When I was a teen during the series’ popularity, my parents didn’t allow me to watch MTV for religious reasons. Watching it at friends’ houses felt like sneaking liquor, and Beavis & Butthead was a quick shot of crass, pointless rebellion for its own sake: two hapless wastoids who aspire to eat nachos, get chicks and shred social conventions with bad decisions and catatonic chuckles.
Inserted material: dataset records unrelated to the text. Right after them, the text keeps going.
import Literature.MathematicalPhysics.QuantumFieldTheory.Balaban1983to89.T3RegularMinimiser
import Literature.MathematicalPhysics.QuantumFieldTheory.Balaban1983to89.T3MinimiserStabilityReduction
import HarnessLib

/-!
# `Balaban1983to89.T3RegularMinimiserReduction` — rung R3, crux K1: the layer-3 reduction of minimiser stability AT BAŁABAN'S REGULAR
# BACKGROUND — `MinimiserStabilityRegAt ⇐ regular minimisers exist ([Balaban1985Variational] Thm 1) ∧ one-step bounds along them`

Cell `ym3-torus` (HUMAN RULING D-0037, YM ladder rung R3), seat `ym3-torus-p1` gen 4; the mirror of `T3MinimiserStabilityReduction` §4–§5
for the regular-space functional `minActionReg` of `T3RegularMinimiser` (cell record HOME/UV3-NODE.md §11.4/§11.6).  WHAT THIS IS NOT:
no estimate; the three schemas are HYPOTHESES (never asserted) — the first is the tree's reading of [Balaban1985Variational] Thm 1 in the
d = 3 family's vocabulary, the other two are the cell's INTERP / AVG-INEQ nodes restricted to regular minimisers.

* `HasRegMinimisersAt F γ b₀ p₀ m ε₀` — from some `K₀` on, for every small datum `V` on the comparison lattice, the minima of the Wilson
  action over the REGULAR fibres `fibre(V) ∩ {PlaqSmall (ε₀L^{−2(K−n)})}` of run `K` and of run `K+1` are attained: [Balaban1985Variational]
  Thm 1 p.279 «for an arbitrary configuration V satisfying (7) with ε₁ ≤ a₁ there exists a minimal orbit in the space 𝔘_k({Ω_j}, B₃ε₁) ∩
  𝔅_k(𝔅_k, V) (8). This orbit is a unique critical orbit in the space (6) if B₃ε₁ ≤ ε₀ and ε₀ ≤ a₀» read with all `Ω_j` the whole torus
  and `ε₁ = θBal(⌊K/m⌋) → 0` (so `B₃ε₁ ≤ ε₀` for `γ ≤ γ₁(ε₀)`); PORT caveat: print is for the averaging of [Balaban1985Averaging], the
  tree's `ℰp` is (0.4) of [Balaban1987RG1] (universality asserted there, p.253–254).
* `UpperAlongRegMinimisersAt`, `LowerAlongRegMinimisersAt` — one-step interpolation / averaging bounds along regular minimisers whose
  output is again REGULAR at the other cut-off (interpolation divides plaquette variables by ≈ L²; averaging multiplies them by ≤ C:
  [Balaban1985Averaging] Prop 2 (54)).
* `minimiserStabilityRegAt_of_eventually`, **`minimiserStabilityRegAt_of_alongRegMinimisers`**, `unitTiltAt_of_alongRegMinimisers_fluctuationReg`.

References: T. Bałaban, CMP 102 (1985) 277 [Balaban1985Variational] (Thm 1 p.279, (2)/(6) p.278); CMP 98 (1985) 17 [Balaban1985Averaging]
(Prop 2 (54) p.48); CMP 102 (1985) 255 [Balaban1985UV3] ((41) p.266); P. Federbush, CMP 110 (1987) 293 [Federbush1987PhaseCellIII] (Thm 4.3).
-/

noncomputable section

open MeasureTheory Filter Topology
open Literature.MathematicalPhysics.QuantumFieldTheory.Balaban1983to89.T3ContinuumYM3Torus
open Literature.MathematicalPhysics.QuantumFieldTheory.Balaban1983to89.T3UnitLawDensityEML (ℰp measurableE_ℰp)
open Literature.MathematicalPhysics.QuantumFieldTheory.Balaban1983to89.T3UnitScaleTilt
open Literature.MathematicalPhysics.QuantumFieldTheory.Balaban1983to89.T3TiltDescent
open Literature.MathematicalPhysics.QuantumFieldTheory.Balaban1983to89.T3CruxEstimates
open Literature.MathematicalPhysics.QuantumFieldTheory.Balaban1983to89.T3ConstrainedMinimiser
open Literature.MathematicalPhysics.QuantumFieldTheory.Balaban1983to89.T3DescentFibreTower
open Literature.MathematicalPhysics.QuantumFieldTheory.Balaban1983to89.T3MinimiserStabilityReduction
open Literature.MathematicalPhysics.QuantumFieldTheory.Balaban1983to89.T3RegularMinimiser
open Literature.MathematicalPhysics.QuantumFieldTheory.Balaban1983to89.Missing

namespace Literature.MathematicalPhysics.QuantumFieldTheory.Balaban1983to89.T3RegularMinimiserReduction

/-! ## §1 A-priori bound and the «finitely many approximations are free» lemma at the regular background -/

section Eventually

variable (F : T3Family) {G : Type*} [GaugeGroup G] [MeasurableSpace G] [RegularGaugeGroup G] (ℰ : LoopAverage G)

/-- A-priori bound: `minActionReg V ≤ 2·#plaquettes` (empty regular fibre: `sInf ∅ = 0`). [cite: Balaban1985Variational, Thm 1 (8) p.279] -/
theorem minActionReg_le_two_mul_card {n K : ℕ} (h : n ≤ K) (ε₀ : ℝ) (V : GaugeField (F.P n) 0 G) :
    minActionReg F ℰ n K h ε₀ V ≤ 2 * Fintype.card (Plaq (F.P K) 0) := by
  by_cases hV : (regFibre F ℰ n K h ε₀ V).Nonempty
  · obtain ⟨U, hU⟩ := hV
    exact (minActionReg_le F ℰ hU).trans (wilsonAction4_le_two_mul_card U)
  · have : (fun U => wilsonAction4 U) '' regFibre F ℰ n K h ε₀ V = ∅ := by
      rw [Set.image_eq_empty]; exact Set.not_nonempty_iff_eq_empty.mp hV
    unfold minActionReg
    rw [this, Real.sInf_empty]
    positivity

end Eventually

section Reduction

variable (F : T3Family) (γ b₀ p₀ : ℝ) (m : ℕ) (ε₀ : ℝ)

/-- **FINITELY MANY APPROXIMATIONS COST NOTHING** at the regular background: the inequality of `MinimiserStabilityRegAt` for `K ≥ K₀`
with summable `r ≥ 0` suffices (`γ ≥ 0`; below `K₀` the a-priori bound `0 ≤ β·minActionReg ≤ β·2·#Plaq`). [cite: Balaban1985Variational, Thm 1 (8) p.279] -/
theorem minimiserStabilityRegAt_of_eventually {F γ} (hγ : 0 ≤ γ) {b₀ p₀ m ε₀} (K₀ : ℕ) (r κ : ℕ → ℝ) (hr : Summable r)
    (hr0 : ∀ K, 0 ≤ r K)
    (h : ∀ K, K₀ ≤ K → ∀ (V : GaugeField (F.P (K / m)) 0 (Matrix.specialUnitaryGroup (Fin 2) ℂ)),
      PlaqSmall (θBal F.L γ b₀ p₀ (K / m)) V → |bgReg' F γ m ε₀ K V - bgReg F γ m ε₀ K V - κ K| ≤ r K) :
    MinimiserStabilityRegAt F γ b₀ p₀ m ε₀ := by
  set B : ℕ → ℝ := fun K => (F.scheme ℰp γ).β (K + 1) * (2 * Fintype.card (Plaq (F.P (K + 1)) 0)) +
    (F.scheme ℰp γ).β K * (2 * Fintype.card (Plaq (F.P K) 0)) + |κ K| with hB
  have hB0 : ∀ K, 0 ≤ B K := fun K =>
    add_nonneg (add_nonneg (mul_nonneg (F.scheme_β_nonneg ℰp hγ _) (by positivity))
      (mul_nonneg (F.scheme_β_nonneg ℰp hγ _) (by positivity))) (abs_nonneg _)
  have hBbd : ∀ K (V : GaugeField (F.P (K / m)) 0 (Matrix.specialUnitaryGroup (Fin 2) ℂ)),
      |bgReg' F γ m ε₀ K V - bgReg F γ m ε₀ K V - κ K| ≤ B K := by
    intro K V
    have hβ := F.scheme_β_nonneg ℰp hγ K
    have hβ' := F.scheme_β_nonneg ℰp hγ (K + 1)
    have ha0 := minActionReg_nonneg F ℰp (K := K + 1) (h := (Nat.div_le_self K m).trans (Nat.le_succ K)) (ε₀ := ε₀) V
    have ha1 := minActionReg_le_two_mul_card F ℰp (K := K + 1) ((Nat.div_le_self K m).trans (Nat.le_succ K)) ε₀ V
    have hb0' := minActionReg_nonneg F ℰp (K := K) (h := Nat.div_le_self K m) (ε₀ := ε₀) V
    have hb1 := minActionReg_le_two_mul_card F ℰp (K := K) (Nat.div_le_self K m) ε₀ V
    have e1 := mul_le_mul_of_nonneg_left ha1 hβ'
    have e2 := mul_le_mul_of_nonneg_left hb1 hβ
    have e3 := mul_nonneg hβ' ha0
    have e4 := mul_nonneg hβ hb0'
    have k1 := neg_abs_le (κ K)
    have k2 := le_abs_self (κ K)
    show |(F.scheme ℰp γ).β (K + 1) * _ - (F.scheme ℰp γ).β K * _ - κ K| ≤
      (F.scheme ℰp γ).β (K + 1) * (2 * Fintype.card (Plaq (F.P (K + 1)) 0)) +
        (F.scheme ℰp γ).β K * (2 * Fintype.card (Plaq (F.P K) 0)) + |κ K|
    refine abs_le.mpr ⟨?_, ?_⟩
    · linarith
    · linarith
  have hfin : Summable fun K => if K < K₀ then B K else 0 := by
    refine summable_of_ne_finset_zero (s := Finset.range K₀) fun K hK => ?_
    rw [Finset.mem_range] at hK
    exact if_neg hK
  refine ⟨fun K => r K + (if K < K₀ then B K else 0), κ, hr.add hfin, fun K => add_nonneg (hr0 K) ?_, fun K V hV => ?_⟩
  · by_cases hK : K < K₀
    · rw [if_pos hK]; exact hB0 K
    · rw [if_neg hK]
  · show _ ≤ r K + (if K < K₀ then B K else 0)
    by_cases hK : K < K₀
    · rw [if_pos hK]
      linarith [hBbd K V, hr0 K]
    · rw [if_neg hK, add_zero]
      exact h K (not_lt.mp hK) V hV

/-- **EXISTENCE OF REGULAR CONSTRAINED MINIMISERS** (hypothesis schema, never asserted) — the tree's reading of [Balaban1985Variational]
Thm 1: from some `K₀` on, for every datum `V` on the comparison lattice with plaquettes within `θBal(⌊K/m⌋)` of `1`, the Wilson action
attains its minimum on the REGULAR fibres `regFibre` (plaquettes `< ε₀L^{−2(K−n)}`) of run `K` and of run `K+1`.  Printed for
`B₃·θBal ≤ ε₀ ≤ a₀` (constants depending on `d`, `L`), for the averaging of [Balaban1985Averaging]. [cite: Balaban1985Variational, Thm 1 (8) p.279] -/
def HasRegMinimisersAt : Prop :=
  ∃ K₀ : ℕ, ∀ K, K₀ ≤ K → ∀ (V : GaugeField (F.P (K / m)) 0 (Matrix.specialUnitaryGroup (Fin 2) ℂ)),
    PlaqSmall (θBal F.L γ b₀ p₀ (K / m)) V →
      (∃ U ∈ regFibre F ℰp (K / m) K (Nat.div_le_self K m) ε₀ V,
          wilsonAction4 U = minActionReg F ℰp (K / m) K (Nat.div_le_self K m) ε₀ V) ∧
        ∃ U' ∈ regFibre F ℰp (K / m) (K + 1) ((Nat.div_le_self K m).trans (Nat.le_succ K)) ε₀ V,
          wilsonAction4 U' = minActionReg F ℰp (K / m) (K + 1) ((Nat.div_le_self K m).trans (Nat.le_succ K)) ε₀ V

/-- **ONE-STEP UPPER BOUND ALONG REGULAR RUN-`K` MINIMISERS** (hypothesis schema, never asserted; INTERP along `U_k`): summable
`r_K ≥ 0` and `K₀` such that every regular minimiser `U` of run `K` over the regular fibre of a small `V` admits a REGULAR configuration
`U'` of run `K+1` in the regular fibre of `V` with `β_{K+1}A(U') ≤ β_K A(U) + r_K` (a one-step interpolation of a
`B₃ε₁L^{−2(K−n)}`-regular field is `≈ B₃ε₁L^{−2(K+1−n)}`-regular, [Balaban1985Variational] (9)–(10)). [cite: Balaban1985Variational, Thm 1 (8)-(10) p.279] -/
def UpperAlongRegMinimisersAt : Prop :=
  ∃ (K₀ : ℕ) (r : ℕ → ℝ), Summable r ∧ (∀ K, 0 ≤ r K) ∧
    ∀ K, K₀ ≤ K → ∀ (V : GaugeField (F.P (K / m)) 0 (Matrix.specialUnitaryGroup (Fin 2) ℂ)),
      PlaqSmall (θBal F.L γ b₀ p₀ (K / m)) V →
        ∀ U ∈ regFibre F ℰp (K / m) K (Nat.div_le_self K m) ε₀ V,
          wilsonAction4 U = minActionReg F ℰp (K / m) K (Nat.div_le_self K m) ε₀ V →
            ∃ U' ∈ regFibre F ℰp (K / m) (K + 1) ((Nat.div_le_self K m).trans (Nat.le_succ K)) ε₀ V,
              (F.scheme ℰp γ).β (K + 1) * wilsonAction4 U' ≤ (F.scheme ℰp γ).β K * wilsonAction4 U + r K

/-- **ONE-STEP LOWER BOUND ALONG REGULAR RUN-`(K+1)` MINIMISERS** (hypothesis schema, never asserted; AVG-INEQ along `U'_{k+1}`):
summable `r_K ≥ 0` and `K₀` such that every regular minimiser `U'` of run `K+1` admits a REGULAR configuration `U` of run `K` in the
regular fibre of `V` (its block average: [Balaban1985Averaging] Prop 2 (54), averages of regular fields are regular) with
`β_K A(U) ≤ β_{K+1}A(U') + r_K` ([Federbush1987PhaseCellIII] Thm 4.3 in kind). [cite: Federbush1987PhaseCellIII, Thm 4.3 (4.5) p.299] -/
def LowerAlongRegMinimisersAt : Prop :=
  ∃ (K₀ : ℕ) (r : ℕ → ℝ), Summable r ∧ (∀ K, 0 ≤ r K) ∧
    ∀ K, K₀ ≤ K → ∀ (V : GaugeField (F.P (K / m)) 0 (Matrix.specialUnitaryGroup (Fin 2) ℂ)),
      PlaqSmall (θBal F.L γ b₀ p₀ (K / m)) V →
        ∀ U' ∈ regFibre F ℰp (K / m) (K + 1) ((Nat.div_le_self K m).trans (Nat.le_succ K)) ε₀ V,
          wilsonAction4 U' = minActionReg F ℰp (K / m) (K + 1) ((Nat.div_le_self K m).trans (Nat.le_succ K)) ε₀ V →
            ∃ U ∈ regFibre F ℰp (K / m) K (Nat.div_le_self K m) ε₀ V,
              (F.scheme ℰp γ).β K * wilsonAction4 U ≤ (F.scheme ℰp γ).β (K + 1) * wilsonAction4 U' + r K

variable {F γ b₀ p₀ m ε₀}

/-- **THE REDUCTION AT THE REGULAR BACKGROUND** (`γ ≥ 0`): the three schemas ⇒ `MinimiserStabilityRegAt F γ b₀ p₀ m ε₀` (κ ≡ 0, radii
`r + r'` from the larger `K₀` on). [cite: King1986, App. (A.5) p.676] -/
theorem minimiserStabilityRegAt_of_alongRegMinimisers (hγ : 0 ≤ γ) (hex : HasRegMinimisersAt F γ b₀ p₀ m ε₀)
    (hup : UpperAlongRegMinimisersAt F γ b₀ p₀ m ε₀) (hlow : LowerAlongRegMinimisersAt F γ b₀ p₀ m ε₀) :
    MinimiserStabilityRegAt F γ b₀ p₀ m ε₀ := by
  obtain ⟨K₁, hex⟩ := hex
  obtain ⟨K₂, r, hr, hr0, hup⟩ := hup
  obtain ⟨K₃, r', hr', hr0', hlow⟩ := hlow
  refine minimiserStabilityRegAt_of_eventually hγ (max K₁ (max K₂ K₃)) (fun K => r K + r' K) (fun _ => 0)
    (hr.add hr') (fun K => add_nonneg (hr0 K) (hr0' K)) fun K hK V hV => ?_
  have hK₁ : K₁ ≤ K := (le_max_left _ _).trans hK
  have hK₂ : K₂ ≤ K := ((le_max_left _ _).trans (le_max_right _ _)).trans hK
  have hK₃ : K₃ ≤ K := ((le_max_right _ _).trans (le_max_right _ _)).trans hK
  obtain ⟨⟨U, hU, hUmin⟩, ⟨U', hU', hU'min⟩⟩ := hex K hK₁ V hV
  obtain ⟨W', hW', hupW⟩ := hup K hK₂ V hV U hU hUmin
  obtain ⟨W, hW, hlowW⟩ := hlow K hK₃ V hV U' hU' hU'min
  have hβ := F.scheme_β_nonneg ℰp hγ K
  have hβ' := F.scheme_β_nonneg ℰp hγ (K + 1)
  have h1 : bgReg' F γ m ε₀ K V ≤ bgReg F γ m ε₀ K V + r K := by
    show (F.scheme ℰp γ).β (K + 1) * _ ≤ (F.scheme ℰp γ).β K * _ + r K
    rw [← hUmin]
    exact (mul_le_mul_of_nonneg_left (minActionReg_le F ℰp hW') hβ').trans hupW
  have h2 : bgReg F γ m ε₀ K V ≤ bgReg' F γ m ε₀ K V + r' K := by
    show (F.scheme ℰp γ).β K * _ ≤ (F.scheme ℰp γ).β (K + 1) * _ + r' K
    rw [← hU'min]
    exact (mul_le_mul_of_nonneg_left (minActionReg_le F ℰp hW) hβ).trans hlowW
  have := hr0 K
  have := hr0' K
  rw [sub_zero]
  exact abs_le.mpr ⟨by linarith, by linarith⟩

/-- All the way to K1's body at the regular background: the three schemas ∧ `FluctuationComparisonRegAt` ⇒ `UnitTiltAt F γ b₀ p₀ m`.
[cite: King1986, Thm 3.4 (3.9) p.656] -/
theorem unitTiltAt_of_alongRegMinimisers_fluctuationReg (hγ : 0 ≤ γ) (hex : HasRegMinimisersAt F γ b₀ p₀ m ε₀)
    (hup : UpperAlongRegMinimisersAt F γ b₀ p₀ m ε₀) (hlow : LowerAlongRegMinimisersAt F γ b₀ p₀ m ε₀)
    (hfl : FluctuationComparisonRegAt F γ b₀ p₀ m ε₀) : UnitTiltAt F γ b₀ p₀ m :=
  unitTiltAt_of_reg hγ (minimiserStabilityRegAt_of_alongRegMinimisers hγ hex hup hlow) hfl

end Reduction

end Literature.MathematicalPhysics.QuantumFieldTheory.Balaban1983to89.T3RegularMinimiserReduction

end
In 1993 the culture was slogging through the aftermath of the LA riots, Waco, the end of Apartheid, the first World Trade Center bombing, and wars in Bosnia and Northern Ireland. We were so traumatized we were primed for dumb adolescent distractions: Bart Simpson was doing ollies all over Fox, music videos stomped across the land, and the national laugh-o-meter was set at Pauly Shore and nut shots on “America’s Funniest Home Videos.”

So when MTV got wind of some bizarre animated shorts by anonymous weirdo Mike Judge, test audiences gobbled it up and Judge went on to cram seven seasons of unhinged dumbassery into four frenetic years. As slapdash as it appeared, the show was meticulously produced and written as two back-to-back episodes that skewered fin de siècle military, education and employment structures with what was basically caveman dialogue. (The boys took a break between episodes to roast a range of music videos.) And nihilistic as it seemed, its creators say there was “no malice, just stupidity” behind the pair’s destructiveness. Beavis & Butthead never really faded from television, as it spawned spin-off shows King of the Hill and Daria, directly influenced South Park creators Trey Parker and Matt Stone, and arguably helped launch the adult tv animation industry itself.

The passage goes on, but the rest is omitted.